» **TRY IT**: Return the following from the records below: each line, word for word, starting with the line that contains "if i ∈ b then (1 : ℝ) else 0 := by" and going on through the line that contains "A subset of", with nothing outside that range.

━━━━━ RECORDS SUPPLIED

/-- `I − c·uuᵀ ⪰ 0` whenever `c·(u·u) ≤ 1`. [folklore] -/
private theorem one_sub_smul_vecMulVec_posSemidef {c : ℝ} (u : d → ℝ) (hcu : c * (u ⬝ᵥ u) ≤ 1) :
    (1 - c • vecMulVec u u).PosSemidef := by
  by_cases hu : u ⬝ᵥ u = 0
  · have hu0 : u = 0 := dotProduct_self_eq_zero.1 hu
    simp only [hu0, vecMulVec_zero, smul_zero, sub_zero]
    exact PosSemidef.one
  · -- `1 − c·uuᵀ = (1 − P) + (1 − c(u·u))·P` with `P` the projection onto `u`
    have hP1 := posSemidef_one_sub_of_transpose_of_idem (rankOneProj_transpose _ u) (rankOneProj_idem hu)
    have hP := posSemidef_of_transpose_of_idem (rankOneProj_transpose _ u) (rankOneProj_idem hu)
    have hdecomp : 1 - c • vecMulVec u u =
        (1 - (u ⬝ᵥ u)⁻¹ • vecMulVec u u) + (1 - c * (u ⬝ᵥ u)) • ((u ⬝ᵥ u)⁻¹ • vecMulVec u u) := by
      rw [sub_smul, one_smul, smul_smul, mul_assoc, mul_inv_cancel₀ hu, mul_one]
      abel
    rw [hdecomp]
    exact hP1.add (hP.smul (by linarith))

end RankOne

/-! ### §3 The unique-disjointness instance -/

variable {n : ℕ}

/-- The weight: uniform probability on the `3^n` DISJOINT pairs `(a, b)`, `a, b ⊆ [n]`.
[cite: FioriniEtAl2015, §2 (the matrix M, its support) and §5.3, Thm. 21] -/
def udisjWeight (n : ℕ) (a b : Finset (Fin n)) : ℝ := if Disjoint a b then 1 / (3 : ℝ) ^ n else 0

/-- The tight pattern of UDISJ: `|a ∩ b| = 1` (the zeros of `(1 − aᵀb)²`). [cite: FioriniEtAl2015, §2 (M_{ab} = (1 − aᵀb)²)] -/
def udisjTight (a b : Finset (Fin n)) : Prop := (a ∩ b).card = 1

/-- Alice's vector `(1, −1_a) ∈ ℝ^{n+1}`. [cite: FioriniEtAl2015, §5.3, Cor. 22 (T_a = (1,−a)(1,−a)ᵀ)] -/
def udisjRowVec (a : Finset (Fin n)) : Fin (n + 1) → ℝ :=
  vecCons 1 fun i => if i ∈ a then -1 else 0

/-- Bob's vector `(1, 1_b) ∈ ℝ^{n+1}`. [cite: FioriniEtAl2015, §5.3, Cor. 22 (U^b = (1,b)(1,b)ᵀ)] -/
def udisjColVec (b : Finset (Fin n)) : Fin (n + 1) → ℝ :=
  vecCons 1 fun i => if i ∈ b then 1 else 0

/-- `⟨(1,−1_a), (1,1_b)⟩ = 1 − |a ∩ b|`. [cite: FioriniEtAl2015, §5.3, Cor. 22 (Tr[T_a U^b] = (1 − aᵀb)²)] -/
theorem udisjRowVec_dotProduct_udisjColVec (a b : Finset (Fin n)) :
    udisjRowVec a ⬝ᵥ udisjColVec b = 1 - ((a ∩ b).card : ℝ) := by
  rw [udisjRowVec, udisjColVec, cons_dotProduct_cons, one_mul, dotProduct]
  have h : ∀ i : Fin n, (if i ∈ a then (-1 : ℝ) else 0) * (if i ∈ b then (1 : ℝ) else 0) =
      if i ∈ a ∩ b then (-1 : ℝ) else 0 := by
    intro i
    by_cases ha : i ∈ a <;> by_cases hb : i ∈ b <;> simp [ha, hb]
  simp_rw [h]
  rw [Finset.sum_ite_mem, univ_inter, sum_const, nsmul_eq_mul]
  ring

/-- `‖(1,−1_a)‖² = 1 + |a| ≤ n + 1`. [cite: FioriniEtAl2015, §5.3, Cor. 22] -/
theorem udisjRowVec_normSq (a : Finset (Fin n)) : udisjRowVec a ⬝ᵥ udisjRowVec a = 1 + (a.card : ℝ) := by
  rw [udisjRowVec, cons_dotProduct_cons, one_mul, dotProduct]
  have h : ∀ i : Fin n, (if i ∈ a then (-1 : ℝ) else 0) * (if i ∈ a then (-1 : ℝ) else 0) =
      if i ∈ a then (1 : ℝ) else 0 := by
    intro i
    by_cases ha : i ∈ a <;> simp [ha]
  simp_rw [h]
  rw [Finset.sum_ite_mem, univ_inter, sum_const, nsmul_eq_mul, mul_one]

/-- `‖(1,1_b)‖² = 1 + |b|`. [cite: FioriniEtAl2015, §5.3, Cor. 22] -/
theorem udisjColVec_normSq (b : Finset (Fin n)) : udisjColVec b ⬝ᵥ udisjColVec b = 1 + (b.card : ℝ) := by
  rw [udisjColVec, cons_dotProduct_cons, one_mul, dotProduct]
  have h : ∀ i : Fin n, (if i ∈ b then (1 : ℝ) else 0) * (if i ∈ b then (1 : ℝ) else 0) =
      if i ∈ b then (1 : ℝ) else 0 := by
    intro i
    by_cases hb : i ∈ b <;> simp [hb]
  simp_rw [h]
  rw [Finset.sum_ite_mem, univ_inter, sum_const, nsmul_eq_mul, mul_one]

/-- A subset of `[n]` has at most `n` elements, so `1 + |a| ≤ n + 1`. [folklore] -/
private theorem one_add_card_le (a : Finset (Fin n)) : 1 + (a.card : ℝ) ≤ (n : ℝ) + 1 := by
  have : a.card ≤ n := le_trans (card_le_univ a) (by rw [Fintype.card_fin])
  have h' : (a.card : ℝ) ≤ n := by exact_mod_cast this
  linarith

/-- Alice's pure state, normalised to a contraction: `X_a = (1,−1_a)(1,−1_a)ᵀ/(n+1)`.
[cite: FioriniEtAl2015, §5.3, Cor. 22 (T_a)] -/
def udisjX (n : ℕ) (a : Finset (Fin n)) : Matrix (Fin (n + 1)) (Fin (n + 1)) ℝ :=
  (1 / ((n : ℝ) + 1)) • vecMulVec (udisjRowVec a) (udisjRowVec a)

/-- Bob's pure state, normalised to a contraction: `Y_b = (1,1_b)(1,1_b)ᵀ/(n+1)`.
[cite: FioriniEtAl2015, §5.3, Cor. 22 (U^b)] -/
def udisjY (n : ℕ) (b : Finset (Fin n)) : Matrix (Fin (n + 1)) (Fin (n + 1)) ℝ :=
  (1 / ((n : ℝ) + 1)) • vecMulVec (udisjColVec b) (udisjColVec b)

/-- `tr(X_a Y_b) = (1 − |a ∩ b|)²/(n+1)²`. [cite: FioriniEtAl2015, §5.3, Cor. 22 (Tr[T_a U^b] = (1 − aᵀb)² = M_{ab})] -/
theorem trace_udisjX_mul_udisjY (a b : Finset (Fin n)) :
    (udisjX n a * udisjY n b).trace = (1 - ((a ∩ b).card : ℝ)) ^ 2 / ((n : ℝ) + 1) ^ 2 := by
  rw [udisjX, udisjY, trace_smul_vecMulVec_mul_smul_vecMulVec, udisjRowVec_dotProduct_udisjColVec]
  have hn : (n : ℝ) + 1 ≠ 0 := by positivity
  field_simp

/-- Tightness: `X_a Y_b = 0` whenever `|a ∩ b| = 1` (the two pure states are orthogonal).
[cite: FioriniEtAl2015, §5.3, Cor. 22] -/
theorem udisjX_mul_udisjY_eq_zero {a b : Finset (Fin n)} (h : (a ∩ b).card = 1) :
    udisjX n a * udisjY n b = 0 := by
  rw [udisjX, udisjY, smul_vecMulVec_mul_smul_vecMulVec, udisjRowVec_dotProduct_udisjColVec, h]
  simp

/-- **The UDISJ strategy is a tight psd rectangle of dimension `n + 1`.** [cite: FioriniEtAl2015, §5.3, Thm. 21 and Cor. 22] -/
theorem isTightPsdRect_udisj (n : ℕ) : IsTightPsdRect (udisjTight (n := n)) (udisjX n) (udisjY n) := by
  have hc : (0 : ℝ) ≤ 1 / ((n : ℝ) + 1) := by positivity
  have hn : (0 : ℝ) < (n : ℝ) + 1 := by positivity
  refine ⟨fun a => ⟨smul_vecMulVec_posSemidef hc _, one_sub_smul_vecMulVec_posSemidef _ ?_⟩,
    fun b => ⟨smul_vecMulVec_posSemidef hc _, one_sub_smul_vecMulVec_posSemidef _ ?_⟩,
    fun a b hab => udisjX_mul_udisjY_eq_zero hab⟩
  · rw [udisjRowVec_normSq, div_mul_eq_mul_div, one_mul, div_le_one hn]
    exact one_add_card_le a
  · rw [udisjColVec_normSq, div_mul_eq_mul_div, one_mul, div_le_one hn]
    exact one_add_card_le b

/-- The disjoint pairs of subsets of `[n]`, as a filter of all pairs, are Kaibel–Weltge's `disjpairs([n])`;
there are `3^n` of them. [cite: KaibelWeltge2014, §2 (|disjpairs(n)| = 3^n)] -/
theorem card_filter_disjoint (n : ℕ) :
    ((univ : Finset (Finset (Fin n) × Finset (Fin n))).filter (fun p => Disjoint p.1 p.2)).card = 3 ^ n := by
  have h : (univ : Finset (Finset (Fin n) × Finset (Fin n))).filter (fun p => Disjoint p.1 p.2) =
      disjPairs (univ : Finset (Fin n)) := by
    ext p
    simp [mem_disjPairs]
  rw [h, card_disjPairs, card_univ, Fintype.card_fin]

/-- **The value of the UDISJ strategy is `1/(n+1)³`**: against the uniform weight on disjoint pairs every term is
`tr(X_a Y_b) = 1/(n+1)²`, and the normalisation divides by `r = n + 1`. [cite: FioriniEtAl2015, §5.3, Thm. 21] -/
theorem tracialValue_udisj (n : ℕ) :
    tracialValue (udisjWeight n) (udisjX n) (udisjY n) = 1 / ((n : ℝ) + 1) ^ 3 := by
  classical
  rw [tracialValue]
  have hterm : ∀ a b : Finset (Fin n), udisjWeight n a b * (udisjX n a * udisjY n b).trace =
      if Disjoint a b then (1 / (3 : ℝ) ^ n) * (1 / ((n : ℝ) + 1) ^ 2) else 0 := by
    intro a b
    rw [udisjWeight]
    split_ifs with h
    · rw [trace_udisjX_mul_udisjY, disjoint_iff_inter_eq_empty.1 h, card_empty, Nat.cast_zero, sub_zero,
        one_pow]
    · rw [zero_mul]
  simp_rw [hterm]
  rw [← Finset.sum_product' (f := fun a b =>
      if Disjoint a b then (1 / (3 : ℝ) ^ n) * (1 / ((n : ℝ) + 1) ^ 2) else 0), univ_product_univ,
    ← sum_filter, sum_const, card_filter_disjoint, nsmul_eq_mul, Nat.cast_pow, Nat.cast_ofNat,
    Nat.cast_succ]
  have h3 : (3 : ℝ) ^ n ≠ 0 := by positivity
  have hn : (n : ℝ) + 1 ≠ 0 := by positivity
  field_simp

/-- **One-sided rectangle decay for UDISJ (Kaibel–Weltge's count):** a 0/1 rectangle `A × B` on which
`|a ∩ b| ≠ 1` throughout contains at most `2^n` disjoint pairs, i.e. has `W`-mass `≤ (2/3)^n`.
[cite: KaibelWeltge2014, Thm. 1] [cite: FioriniEtAl2015, §2, Thm. 1] -/
theorem udisj_rectMass_le (A B : Finset (Finset (Fin n))) (hfree : ∀ a ∈ A, ∀ b ∈ B, ¬udisjTight a b) :
    rectMass (udisjWeight n) A B ≤ (2 / 3 : ℝ) ^ n := by
  classical
  -- the disjoint pairs of the rectangle form a Kaibel–Weltge valid set
  set R : Finset (Finset (Fin n) × Finset (Fin n)) :=
    (disjPairs (univ : Finset (Fin n))).filter (fun p => p.1 ∈ A ∧ p.2 ∈ B) with hR
  have hval : IsKWValid R := by
    intro p hp q hq
    have hp' := (mem_filter.1 hp).2
    have hq' := (mem_filter.1 hq).2
    exact hfree p.1 hp'.1 q.2 hq'.2
  have hcard : R.card ≤ 2 ^ n := by
    have h := IsKWValid.card_le_two_pow (univ : Finset (Fin n)) R hval (filter_subset _ _)
    rwa [card_univ, Fintype.card_fin] at h
  -- the mass is `|R| / 3^n`
  have hmass : rectMass (udisjWeight n) A B = (R.card : ℝ) / (3 : ℝ) ^ n := by
    rw [rectMass]
    have h1 : ∑ a ∈ A, ∑ b ∈ B, udisjWeight n a b =
        ∑ p ∈ A ×ˢ B, (if Disjoint p.1 p.2 then 1 / (3 : ℝ) ^ n else 0) :=
      (Finset.sum_product A B (fun p => if Disjoint p.1 p.2 then 1 / (3 : ℝ) ^ n else 0)).symm
    rw [h1, ← sum_filter, sum_const, nsmul_eq_mul]
    have h2 : (A ×ˢ B).filter (fun p => Disjoint p.1 p.2) = R := by
      ext p
      simp only [hR, mem_filter, mem_product, mem_disjPairs, subset_univ, true_and]
      tauto
    rw [h2]
    ring
  rw [hmass, div_pow, div_le_div_iff_of_pos_right (by positivity)]
  exact_mod_cast hcard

━━━━━━━━━━

» **ANSWER TO THE PROBLEM**:
      if i ∈ b then (1 : ℝ) else 0 := by
    intro i
    by_cases hb : i ∈ b <;> simp [hb]
  simp_rw [h]
  rw [Finset.sum_ite_mem, univ_inter, sum_const, nsmul_eq_mul, mul_one]

/-- A subset of `[n]` has at most `n` elements, so `1 + |a| ≤ n + 1`. [folklore] -/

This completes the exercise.